I will add that companies also will interview people simply out of a general
interest in the candidate, a relationship with the recruiter, or because they
are someone's girlfriend even when there is no intent of hiring the person
anytime soon.

------
latch
Interviewing is a skill. Like any other skill, it takes time to develop and
practice. You can just look at some of the ridiculous job postings on HN to
realize that a lot of companies, in particular startups, are letting anyone
participate in the interview process.

What you are experiencing is a mix of amateur hour and hubris.

------
henry501
Honestly, it's just another symptom of the depersonalization in the employment
market.

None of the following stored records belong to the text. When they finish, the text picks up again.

import Mathlib
import HarnessLib
import Literature.MathematicalPhysics.QuantumFieldTheory.Luscher2010.TrivializingMaps
import Literature.MathematicalPhysics.QuantumFieldTheory.Luscher2010.FlowActionSeries
import Summits.Ventures.LatticeQCDFlow.TrivializingMaps.HaarByPartsZeroModes

/-!
HONEST FRAMING: exact (Metropolis-corrected) sampling algorithms for lattice gauge theory; figures of
merit are autocorrelation/cost numbers at stated couplings and volumes; no continuum-physics claim.

# Uniqueness of link gradients for DRIVEN Lüscher-type recursions (cell pub-lqcd, row 30 lean-1 GEN-3; OURS)

`SeriesUniqueness.lean` proves that Lüscher's recursion `Δ S̃^{(0)} = S + c₀`,
`Δ S̃^{(k+1)} = -∑_{e,a} ∂^a_e S · ∂^a_e S̃^{(k)} + c_{k+1}` on `SU(n)^E` determines the link gradients of every
order.  The ANCHORED recursion of `LuscherSeriesExistence.lean` (`G^{(k)}_{e₀} = anchTerm B k e₀`) has the
same shape but a different order-`0` SOURCE (the anchored plaquette sum `s_{e₀}`) while still being DRIVEN by
the full action `S_W` in the step; this file records the corresponding uniqueness statement, with source and
driver decoupled (`linkDeriv_eq_of_driven`).  Same proof: a difference with constant Laplacian on the field
manifold has zero gradient (`linkDeriv_eq_zero_of_linkLap_eq_const`).  Used by `AnchoredTheoremA.lean`.
References: M. Lüscher, Commun. Math. Phys. 293 (2010) 899 [arXiv:0907.5491], §4.3 eqs. (4.13)–(4.15).
-/

namespace Summit.Ventures.LatticeQCDFlow.TrivializingMaps

open Literature.MathematicalPhysics.QuantumFieldTheory
open Literature.MathematicalPhysics.QuantumFieldTheory.Luscher2010
open scoped Matrix Matrix.Norms.Frobenius ContDiff

variable {d L n : ℕ} [NeZero L]

/-- **Driven recursions determine the link gradients.**  Two families of smooth ambient functionals
`F k`, `G k` with `Δ F₀ = src + c₀`, `Δ G₀ = src + c'₀` and
`Δ F_{k+1} = -(∑_{e,a} ∂^a_e S · ∂^a_e F_k) + c_{k+1}` (likewise `G`) on `SU(n)^E` — the same driver `S`
and the same source `src` — have the same constants and the same link gradients on the field manifold at
every order (induction; a difference with constant Laplacian has zero gradient,
`linkDeriv_eq_zero_of_linkLap_eq_const`). [ours] -/
theorem linkDeriv_eq_of_driven (B : SuBasis n) {S src : AmbConfig d L n → ℝ}
    {F G : ℕ → AmbConfig d L n → ℝ} {c c' : ℕ → ℝ}
    (hF : ∀ k, ContDiff ℝ ∞ (F k)) (hG : ∀ k, ContDiff ℝ ∞ (G k))
    (hF0 : ∀ U : GaugeConfig d L (Matrix.specialUnitaryGroup (Fin n) ℂ),
      linkLap B (F 0) (WilsonFlow.coeConfig U) = src (WilsonFlow.coeConfig U) + c 0)
    (hG0 : ∀ U : GaugeConfig d L (Matrix.specialUnitaryGroup (Fin n) ℂ),
      linkLap B (G 0) (WilsonFlow.coeConfig U) = src (WilsonFlow.coeConfig U) + c' 0)
    (hFs : ∀ (k : ℕ) (U : GaugeConfig d L (Matrix.specialUnitaryGroup (Fin n) ℂ)),
      linkLap B (F (k + 1)) (WilsonFlow.coeConfig U) =
        -(∑ e : Edge d L, ∑ a : B.ι, linkDeriv e (B.T a) S (WilsonFlow.coeConfig U)
            * linkDeriv e (B.T a) (F k) (WilsonFlow.coeConfig U)) + c (k + 1))
    (hGs : ∀ (k : ℕ) (U : GaugeConfig d L (Matrix.specialUnitaryGroup (Fin n) ℂ)),
      linkLap B (G (k + 1)) (WilsonFlow.coeConfig U) =
        -(∑ e : Edge d L, ∑ a : B.ι, linkDeriv e (B.T a) S (WilsonFlow.coeConfig U)
            * linkDeriv e (B.T a) (G k) (WilsonFlow.coeConfig U)) + c' (k + 1))
    (k : ℕ) :
    c k = c' k ∧ ∀ (e : Edge d L) (a : B.ι) (U : GaugeConfig d L (Matrix.specialUnitaryGroup (Fin n) ℂ)),
      linkDeriv e (B.T a) (F k) (WilsonFlow.coeConfig U) =
        linkDeriv e (B.T a) (G k) (WilsonFlow.coeConfig U) := by
  have main : ∀ k, (∀ U : GaugeConfig d L (Matrix.specialUnitaryGroup (Fin n) ℂ),
      linkLap B (fun W => F k W - G k W) (WilsonFlow.coeConfig U) = c k - c' k) →
      (c k = c' k ∧ ∀ (e : Edge d L) (a : B.ι)
        (U : GaugeConfig d L (Matrix.specialUnitaryGroup (Fin n) ℂ)),
        linkDeriv e (B.T a) (F k) (WilsonFlow.coeConfig U) =
          linkDeriv e (B.T a) (G k) (WilsonFlow.coeConfig U)) := by
    intro k hL
    obtain ⟨hκ, hD⟩ := linkDeriv_eq_zero_of_linkLap_eq_const B ((hF k).sub (hG k)) hL
    refine ⟨by linarith, fun e a U => ?_⟩
    have h0 := hD e a U
    rw [linkDeriv_sub_of_differentiableAt e (B.T a) ((hF k).differentiable (by simp) _)
      ((hG k).differentiable (by simp) _)] at h0
    linarith
  induction k with
  | zero =>
    refine main 0 fun U => ?_
    rw [linkLap_sub_of_contDiff B (hF 0) (hG 0), hF0 U, hG0 U]
    ring
  | succ k ih =>
    refine main (k + 1) fun U => ?_
    rw [linkLap_sub_of_contDiff B (hF (k + 1)) (hG (k + 1)), hFs k U, hGs k U]
    have hs : ∑ e : Edge d L, ∑ a : B.ι, linkDeriv e (B.T a) S (WilsonFlow.coeConfig U) *
        linkDeriv e (B.T a) (F k) (WilsonFlow.coeConfig U) =
        ∑ e : Edge d L, ∑ a : B.ι, linkDeriv e (B.T a) S (WilsonFlow.coeConfig U) *
          linkDeriv e (B.T a) (G k) (WilsonFlow.coeConfig U) := by
      simp only [ih.2]
    rw [hs]
    ring

end Summit.Ventures.LatticeQCDFlow.TrivializingMaps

As long as there is a surplus of qualified* workers, then there is
little reason to treat people humanely.

*for values of qualified from "keyword-rich resume" and up.

------
the_cat_kittles
wait... you mean they aren't actually going to get back to me?

------
d3fun
Yes! the last interview I had with a very well known company lasted 3 months
from the first mail from recruiter to his last email. It went weeks in between
phone interviews to schedule the next one and often involving me to send few
mails to ask for feedback. And for onsite he forgot about sending a
confirmation mail and it took several mails to arrange a onsite interview
which took 3-4 weeks of delay . And its not that I did poorly in interviews
and they have to think twice for next interview and often my interviewers gave
me their email to contact incase of any delay. And this is not one off
experience there are few more companies and recruiters who doesn't respond for
days until I send a mail. I do interview candidates for my team we often try
to get feedback on the same day or next day so we can decide upon to hire or
at least update candidate on the status.

------
stray
Same as it ever was.

------
shoham
This is true with Rite Aids in Pittsburgh as well!